Prostate cancer

In this short demo we will show you how to simulate a phase field model described by G. Lorenzo and collaborators in 2016 [LST+16] using FEniCS and Mocafe. The model was published on PNAS in 2016 and presents a continuous mathematical model able to reproduce the growth pattern of prostate cancer at tissue scale.

How to run this example on Mocafe

Make sure you have FEniCS and Mocafe installed and download the source script of this page (see above for the link). Then, simply run it using python:

python3 prostate_cancer2d.py

However, it is recommended to exploit parallelization to save simulation time:

mpirun -n 4 python3 prostate_cancer2d.py

Notice that the number following the -n option is the number of MPI processes you using for parallelizing the simulation. You can change it accordingly with your CPU.

Visualize the results of this simulation

You need to have Paraview to visualize the results. Once you have installed it, you can easly import the .xdmf files generated during the simulation and visualize the result.

Brief introduction to the mathematical model

The model is composed of just two partial differential equations (PDEs). The first describes the evolution of the cancer phase field \(\varphi\), and reads:

\[\frac{\partial \varphi}{\partial t} = \lambda \nabla^2 \varphi - \frac{1}{\tau}\frac{dF(\varphi)}{d\varphi} + \chi \sigma - A \varphi\]

The second describes the variation of nutrients concentration \(\sigma\) in time:

\[\frac{\partial \sigma}{\partial t} = \epsilon \nabla^2\sigma + s - \delta\cdot\varphi - \gamma\cdot\sigma\]

A complete discussion of these two equations is above the purpose of this short demo so, if you’re interested, we suggest you to refer to the original paper [LST+16]. However, we just mention some of their main features.

The first equation describes a cancer development driven by both proliferation, and apoptosis. Cancer cells are assumed to duplicate in presence of nutrient and their proliferation is, indeed, described by the term \(\chi \sigma\), which contains the nutrients concentration. Apoptosis is, instead assumed to occur at a constant rate and is represented in the equation by the term \(-A \varphi\).
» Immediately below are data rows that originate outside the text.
import Literature.NumberTheory.Weil1964.ArchCovariantSchur
import Literature.NumberTheory.Weil1964.ArchMetaplecticExtension
import HarnessLib

/-!
# The archimedean phase map of an adelic symplectic element is a symplectic linear automorphism of `ℝ^σ × ℝ^σ`

Topic `NumberTheory/Weil1964`; namespace `Literature.NumberTheory.Weil1964`.  KERNEL MATHEMATICS ONLY: explicit
definitions with body (`archTrace`, `archPhaseLin`, `archPhaseSp`) and proved theorems; no `def … : Prop` record, no
axiom, no proof hole.

For `g ∈ Sp(W_𝔸)` (`W_𝔸 = 𝔸_F^ι × 𝔸_F^ι`, form `polar (adelicForm F ι T)`, archimedean part `T_∞` of `T` invertible) and
a real frame `e : (F ⊗ ℝ)^ι ≃L ℝ^σ`, the tree's `archPhaseMap T e hT g = Ξ_e ∘ archAct g ∘ Ξ_e⁻¹` (`ArchFollandCoordinates`;
`Ξ_e (a, w) = (e a, follandFreq e (T_∞ w))`) is so far only a FUNCTION of `ℝ^σ × ℝ^σ`.  This file proves that it is a
REAL-LINEAR SYMPLECTIC automorphism for the standard form `polar (dotPairing σ)`:

* `archAct_add`, `archAct_smul` — `archAct g` is `ℝ`-linear (the `𝔸_F`-linear `g` preserves the archimedean vectors,
  `apply_archVec_pair`; real scalars act through the archimedean idele `(c, 0)`);
* `archFolland_add`, `archFolland_smul` — `Ξ_e` is `ℝ`-linear;
* `archTrace_adelicForm_archVec` — the real trace of the adelic form on archimedean vectors is the trace pairing
  `⟨a, T_∞ w⟩_{Tr}`, so that (`apply_dotProduct_follandFreq`) `Ξ_e` carries `−Tr_{F_∞/ℝ} ∘ polar(T_∞)` to the standard
  polarised form: **`archPhaseMap` preserves the standard symplectic form** (`archPhaseMap_symplectic`);
* **`archPhaseLin T e hT g : (ℝ^σ × ℝ^σ) ≃ₗ[ℝ] (ℝ^σ × ℝ^σ)`** with `⇑ = archPhaseMap T e hT g`, and the HOMOMORPHISM
  **`archPhaseSp T e hT : Sp(W_𝔸) →* Sp(ℝ^σ × ℝ^σ)`** (`coe_archPhaseSp`), `archPhaseMap_mul` being multiplicativity.

Consequence used by the archimedean half of the unitary Weil splitting ([GelbartRogawski1991, §3.1]): every
`g ∈ Sp(W_𝔸)` — in particular Weil's rational elements `r_F(γ)`, e.g. Li's `δ` of the doubling method — has a
metaplectic implementer `z ∈ Mp^𝓢(ℝ^σ)` over its archimedean phase map (`exists_MpS_over_archPhaseMap`, from
`MpS.exists_implementerS`).

## References

* [Weil1964] A. Weil, Acta Math. 111 (1964), Chap. I n° 5 p. 150 (`σ` symplectic), Chap. III n° 37–38 pp. 188–190.
* [Folland1989] G. B. Folland, *Harmonic Analysis in Phase Space*, Princeton UP 1989, Prop. (1.43), §4.1 Prop. (4.10).
* [GelbartRogawski1991] S. Gelbart, J. Rogawski, Invent. math. 105 (1991), §3.1 p. 454.
-/

set_option autoImplicit false

noncomputable section

open scoped Matrix
open NumberField NumberField.mixedEmbedding IsDedekindDomain

namespace Literature.NumberTheory.Weil1964

open Literature.Analysis.SegalBargmann Literature.RepresentationTheory.HeisenbergGroup
open Literature.NumberTheory.Automorphic

variable {F : Type} [Field F] [NumberField F] {ι : Type} [Fintype ι] [DecidableEq ι]
  (T : Matrix ι ι (AdeleRing (𝓞 F) F))

/-! ## §1 Real scalars act on archimedean vectors through the archimedean adele `(c, 0)` -/

variable (F) in
/-- the archimedean adele `(c · 1_∞, 0) ∈ 𝔸_F` of a real scalar `c`. [cite: Weil1964, Chap. III n° 37 p. 188] -/
def realAdele (c : ℝ) : AdeleRing (𝓞 F) F :=
  infiniteAdeleInl F ((InfiniteAdeleRing.ringEquiv_mixedSpace F).symm (c • (1 : mixedSpace F)))

omit [Fintype ι] [DecidableEq ι] in
/-- `archVec (c • a) = (c, 0) • archVec a`. [cite: Weil1964, Chap. III n° 37 p. 188] -/
theorem archVec_smul (c : ℝ) (a : ι → mixedSpace F) : archVec F ι (c • a) = realAdele F c • archVec F ι a := by
  funext i
  have h1 : (realAdele F c).1 = (InfiniteAdeleRing.ringEquiv_mixedSpace F).symm (c • (1 : mixedSpace F)) := rfl
  rw [Pi.smul_apply (realAdele F c), smul_eq_mul, archVec_apply_eq_infiniteAdeleInl, archVec_apply_eq_infiniteAdeleInl,
    mul_infiniteAdeleInl, h1, ← map_mul, Pi.smul_apply, smul_one_mul]

omit [Fintype ι] [DecidableEq ι] in
/-- `piArch ((c, 0) • v) = c • piArch v`. [cite: Weil1964, Chap. III n° 37 p. 188] -/
theorem piArch_realAdele_smul (c : ℝ) (v : ι → AdeleRing (𝓞 F) F) :
    piArch F ι (realAdele F c • v) = c • piArch F ι v := by
  funext i
  have h1 : (realAdele F c).1 = (InfiniteAdeleRing.ringEquiv_mixedSpace F).symm (c • (1 : mixedSpace F)) := rfl
  have h2 : ((realAdele F c • v) i).1 = (realAdele F c).1 * (v i).1 := rfl
  rw [piArch_apply, Pi.smul_apply c, piArch_apply, h2, map_mul, h1, RingEquiv.apply_symm_apply, smul_one_mul]

/-! ## §2 `archAct g` and `Ξ_e` are real-linear -/

/-- `archAct g` is additive. [cite: Weil1964, Chap. I n° 5 p. 150] -/
theorem archAct_add (g : symplecticGroup (polar (adelicForm F ι T)))
    (aw aw' : (ι → mixedSpace F) × (ι → mixedSpace F)) : archAct T g (aw + aw') = archAct T g aw + archAct T g aw' := by
  obtain ⟨a, w⟩ := aw
  obtain ⟨a', w'⟩ := aw'
  simp only [archAct, Prod.mk_add_mk, archVec_add]
  rw [← Prod.mk_add_mk, map_add, Prod.fst_add, Prod.snd_add, piArch_add, piArch_add]

/-- `archAct g` commutes with real scalars. [cite: Weil1964, Chap. I n° 5 p. 150] -/
theorem archAct_smul (g : symplecticGroup (polar (adelicForm F ι T))) (c : ℝ)
    (aw : (ι → mixedSpace F) × (ι → mixedSpace F)) : archAct T g (c • aw) = c • archAct T g aw := by
  obtain ⟨a, w⟩ := aw
  simp only [archAct, Prod.smul_mk, archVec_smul]
  rw [← Prod.smul_mk, map_smul, Prod.smul_fst, Prod.smul_snd, piArch_realAdele_smul, piArch_realAdele_smul]

variable {σ : Type*} [Fintype σ] (e : (ι → mixedSpace F) ≃L[ℝ] (σ → ℝ))

omit [DecidableEq ι] [Fintype σ] in
/-- `Ξ_e` is additive. [cite: Folland1989, Prop. (1.43)] -/
theorem archFolland_add (aw aw' : (ι → mixedSpace F) × (ι → mixedSpace F)) :
    archFolland T e (aw + aw') = archFolland T e aw + archFolland T e aw' := by
  obtain ⟨a, w⟩ := aw
  obtain ⟨a', w'⟩ := aw'
  rw [Prod.mk_add_mk, archFolland_apply, archFolland_apply, archFolland_apply, Prod.mk_add_mk, map_add,
    Matrix.mulVec_add, follandFreq_add]

omit [DecidableEq ι] [Fintype σ] in
/-- `Ξ_e` commutes with real scalars. [cite: Folland1989, Prop. (1.43)] -/
theorem archFolland_smul (c : ℝ) (aw : (ι → mixedSpace F) × (ι → mixedSpace F)) :
    archFolland T e (c • aw) = c • archFolland T e aw := by
  obtain ⟨a, w⟩ := aw
  rw [Prod.smul_mk, archFolland_apply, archFolland_apply, Prod.smul_mk, map_smul, Matrix.mulVec_smul,
    ← follandFreqₗ_apply, map_smul, follandFreqₗ_apply]

variable (hT : IsUnit (archMat F ι T))

/-- `archPhaseMap g` is additive. [cite: Folland1989, §4.1 Prop. (4.10)] -/
theorem archPhaseMap_add (g : symplecticGroup (polar (adelicForm F ι T))) (pq pq' : (σ → ℝ) × (σ → ℝ)) :
    archPhaseMap T e hT g (pq + pq') = archPhaseMap T e hT g pq + archPhaseMap T e hT g pq' := by
  obtain ⟨aw, rfl⟩ := (archFolland_bijective T e hT).2 pq
  obtain ⟨aw', rfl⟩ := (archFolland_bijective T e hT).2 pq'
  rw [← archFolland_add, archPhaseMap_archFolland, archPhaseMap_archFolland, archPhaseMap_archFolland, archAct_add,
    archFolland_add]

/-- `archPhaseMap g` commutes with real scalars. [cite: Folland1989, §4.1 Prop. (4.10)] -/
theorem archPhaseMap_smul (g : symplecticGroup (polar (adelicForm F ι T))) (c : ℝ) (pq : (σ → ℝ) × (σ → ℝ)) :
    archPhaseMap T e hT g (c • pq) = c • archPhaseMap T e hT g pq := by
  obtain ⟨aw, rfl⟩ := (archFolland_bijective T e hT).2 pq
  rw [← archFolland_smul, archPhaseMap_archFolland, archPhaseMap_archFolland, archAct_smul, archFolland_smul]

/-- `archPhaseMap 1 = id`. [cite: Folland1989, §4.1 Prop. (4.10)] -/
theorem archPhaseMap_one (pq : (σ → ℝ) × (σ → ℝ)) : archPhaseMap T e hT 1 pq = pq := by
  rw [archPhaseMap, archAct_one, archFolland_archFollandInv]

/-- **`archPhaseLin T e hT g`**: the archimedean phase map of `g` as a real-linear automorphism of `ℝ^σ × ℝ^σ`
(inverse: the phase map of `g⁻¹`). [cite: Folland1989, §4.1 Prop. (4.10); Weil1964, Chap. I n° 5 p. 150] -/
def archPhaseLin (g : symplecticGroup (polar (adelicForm F ι T))) : ((σ → ℝ) × (σ → ℝ)) ≃ₗ[ℝ] ((σ → ℝ) × (σ → ℝ)) where
  toFun := archPhaseMap T e hT g
  invFun := archPhaseMap T e hT g⁻¹
  map_add' := archPhaseMap_add T e hT g
  map_smul' := archPhaseMap_smul T e hT g
  left_inv pq := by rw [← archPhaseMap_mul, inv_mul_cancel, archPhaseMap_one]
  right_inv pq := by rw [← archPhaseMap_mul, mul_inv_cancel, archPhaseMap_one]

/-- Unfolding. [cite: Folland1989, §4.1 Prop. (4.10)] -/
@[simp] theorem coe_archPhaseLin (g : symplecticGroup (polar (adelicForm F ι T))) :
    ⇑(archPhaseLin T e hT g) = archPhaseMap T e hT g := rfl

/-! ## §3 The real trace of the adelic form on archimedean vectors; symplecticity -/

variable (F) in
/-- the real trace `Tr_{F_∞/ℝ}` of the archimedean component of an adele. [cite: Weil1964, Chap. III n° 38 p. 189] -/
def archTrace : AdeleRing (𝓞 F) F →+ ℝ where
  toFun u := mixedTrace F (InfiniteAdeleRing.ringEquiv_mixedSpace F u.1)
  map_zero' := by rw [show (0 : AdeleRing (𝓞 F) F).1 = 0 from rfl, map_zero, map_zero]
  map_add' u u' := by rw [show (u + u').1 = u.1 + u'.1 from rfl, map_add, map_add]

/-- **`Tr_∞ (adelicForm T (archVec a) (archVec w)) = ⟨a, T_∞ w⟩_{Tr}`**. [cite: Weil1964, Chap. III n° 38 p. 189] -/
theorem archTrace_adelicForm_archVec (a w : ι → mixedSpace F) :
    archTrace F (adelicForm F ι T (archVec F ι a) (archVec F ι w)) = piTracePairing F ι a (archMat F ι T *ᵥ w) := by
  rw [adelicForm_apply, mulVec_archVec, archVec_dotProduct_archVec, infiniteAdeleInl_apply]
  show mixedTrace F (InfiniteAdeleRing.ringEquiv_mixedSpace F
    ((InfiniteAdeleRing.ringEquiv_mixedSpace F).symm (∑ i, a i * (archMat F ι T *ᵥ w) i))) = _
  rw [RingEquiv.apply_symm_apply, map_sum, piTracePairing_apply]

/-- the real trace of the adelic form at the `g`-image of two archimedean pairs. [cite: Weil1964, Chap. I n° 5 p. 150] -/
theorem archTrace_adelicForm_apply_archVec (g : symplecticGroup (polar (adelicForm F ι T)))
    (a w a' w' : ι → mixedSpace F) :
    archTrace F (polar (adelicForm F ι T) (g.1 (archVec F ι a, archVec F ι w)) (g.1 (archVec F ι a', archVec F ι w'))) =
      piTracePairing F ι (archAct T g (a, w)).1 (archMat F ι T *ᵥ (archAct T g (a', w')).2) := by
  rw [apply_archVec_pair T g a w, apply_archVec_pair T g a' w', polar_apply]
  exact archTrace_adelicForm_archVec T _ _

omit [DecidableEq ι] in
/-- the standard polarised form in Folland coordinates: `(Ξ(a,w)).1 · (Ξ(a',w')).2 = −⟨a, T_∞ w'⟩_{Tr}`.
[cite: Folland1989, Prop. (1.43)] -/
theorem polar_dotPairing_archFolland (aw aw' : (ι → mixedSpace F) × (ι → mixedSpace F)) :
    polar (dotPairing σ) (archFolland T e aw) (archFolland T e aw') =
      -(piTracePairing F ι aw.1 (archMat F ι T *ᵥ aw'.2)) := by
  rw [polar_apply, archFolland_fst, archFolland_snd]
  exact apply_dotProduct_follandFreq e aw.1 (archMat F ι T *ᵥ aw'.2)

/-- **`archPhaseMap g` PRESERVES THE STANDARD SYMPLECTIC FORM** of `ℝ^σ × ℝ^σ`: the real trace of the adelic
symplecticity of `g` on archimedean vectors. [cite: Weil1964, Chap. I n° 5 p. 150; Folland1989, Prop. (1.43)] -/
theorem archPhaseMap_symplectic (g : symplecticGroup (polar (adelicForm F ι T))) (pq pq' : (σ → ℝ) × (σ → ℝ)) :
    polar (dotPairing σ) (archPhaseMap T e hT g pq) (archPhaseMap T e hT g pq') -
        polar (dotPairing σ) (archPhaseMap T e hT g pq') (archPhaseMap T e hT g pq) =
      polar (dotPairing σ) pq pq' - polar (dotPairing σ) pq' pq := by
  obtain ⟨⟨a, w⟩, rfl⟩ := (archFolland_bijective T e hT).2 pq
  obtain ⟨⟨a', w'⟩, rfl⟩ := (archFolland_bijective T e hT).2 pq'
  rw [archPhaseMap_archFolland, archPhaseMap_archFolland, polar_dotPairing_archFolland, polar_dotPairing_archFolland,
    polar_dotPairing_archFolland, polar_dotPairing_archFolland]
  have hg := (mem_symplecticGroup (polar (adelicForm F ι T)) g.1).1 g.2 (archVec F ι a, archVec F ι w)
    (archVec F ι a', archVec F ι w')
  have h := congrArg (archTrace F) hg
  rw [map_sub, map_sub, archTrace_adelicForm_apply_archVec, archTrace_adelicForm_apply_archVec, polar_apply,
    polar_apply, archTrace_adelicForm_archVec, archTrace_adelicForm_archVec] at h
  simp only at h ⊢
  linarith

/-- `archPhaseLin g` lies in `Sp(ℝ^σ × ℝ^σ)`. [cite: Weil1964, Chap. I n° 5 p. 150] -/
theorem archPhaseLin_mem (g : symplecticGroup (polar (adelicForm F ι T))) :
    archPhaseLin T e hT g ∈ symplecticGroup (polar (dotPairing σ)) := by
  rw [mem_symplecticGroup]
  exact archPhaseMap_symplectic T e hT g

/-- **`archPhaseSp T e hT : Sp(W_𝔸) →* Sp(ℝ^σ × ℝ^σ)`**, `g ↦` its archimedean phase map in the frame `e`.
[cite: Weil1964, Chap. I n° 5 p. 150, Chap. III n° 37–38; Folland1989, §4.1 Prop. (4.10)] -/
def archPhaseSp : symplecticGroup (polar (adelicForm F ι T)) →* symplecticGroup (polar (dotPairing σ)) where
  toFun g := ⟨archPhaseLin T e hT g, archPhaseLin_mem T e hT g⟩
  map_one' := Subtype.ext (LinearEquiv.ext fun pq => by
    rw [coe_archPhaseLin, archPhaseMap_one]; rfl)
  map_mul' g g' := Subtype.ext (LinearEquiv.ext fun pq => by
    rw [coe_archPhaseLin, archPhaseMap_mul]; rfl)

/-- **`⇑(archPhaseSp g) = archPhaseMap g`.** [cite: Folland1989, §4.1 Prop. (4.10)] -/
@[simp] theorem coe_archPhaseSp (g : symplecticGroup (polar (adelicForm F ι T))) :
    (⇑((archPhaseSp T e hT g).1 : ((σ → ℝ) × (σ → ℝ)) ≃ₗ[ℝ] ((σ → ℝ) × (σ → ℝ))) :
      ((σ → ℝ) × (σ → ℝ)) → ((σ → ℝ) × (σ → ℝ))) = archPhaseMap T e hT g := rfl

variable [DecidableEq σ]

/-- **every `g ∈ Sp(W_𝔸)` has a metaplectic implementer over its archimedean phase map**: `∃ z ∈ Mp^𝓢(ℝ^σ)`,
`⇑(proj z) = archPhaseMap T e hT g`. [cite: Folland1989, §4.2 (4.23); Weil1964, Chap. III n° 38 p. 189] -/
theorem exists_MpS_over_archPhaseMap (g : symplecticGroup (polar (adelicForm F ι T))) :
    ∃ z : MpS σ, (⇑((MpS.proj z).1 : ((σ → ℝ) × (σ → ℝ)) ≃ₗ[ℝ] ((σ → ℝ) × (σ → ℝ))) :
      ((σ → ℝ) × (σ → ℝ)) → ((σ → ℝ) × (σ → ℝ))) = archPhaseMap T e hT g := by
  obtain ⟨z, hz⟩ := MpS.proj_surjective (archPhaseSp T e hT g)
  exact ⟨z, by rw [hz, coe_archPhaseSp]⟩

end Literature.NumberTheory.Weil1964

end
The second equation describes the diffusion of the nutrients with the Fick’s low of diffusion [Wikipediacontributors21]. The equation assumes that the nutrient is supplied constantly in the domain with a distribution \(s\), and that the nutrient is consumed at a constant rate by the cancer cells (term \(-\delta\varphi\)). Additionaly, the nutrient is supposed to decay at a constant rate, described by the term \(\gamma \sigma\).

Implementation

After the math, let’s see the code. The implementation of this model in scientific code just follow the general FEniCS workflow we outlined in the demo A brief introduction to FEniCS.

Initial setup

To reproduce this model we need first to import everything we need throughout the simulation. Notice that while most of the packages are provided by Mocafe, we also use some other stuff.

import numpy as np
import fenics
from tqdm import tqdm
from pathlib import Path
import petsc4py
from mocafe.fenut.solvers import SNESProblem
from mocafe.fenut.fenut import get_mixed_function_space, setup_xdmf_files
from mocafe.fenut.mansimdata import setup_data_folder
from mocafe.expressions import EllipseField
from mocafe.fenut.parameters import from_dict
import mocafe.litforms.prostate_cancer as pc_model

Then, it is useful (even though not necessary) to do a number of operations before running our simulation.

First of all, we shut down the logging messages from FEniCS, leaving only the error messages in case something goes really wrong. If you want to see the FEniCS logging messages, you can comment this line.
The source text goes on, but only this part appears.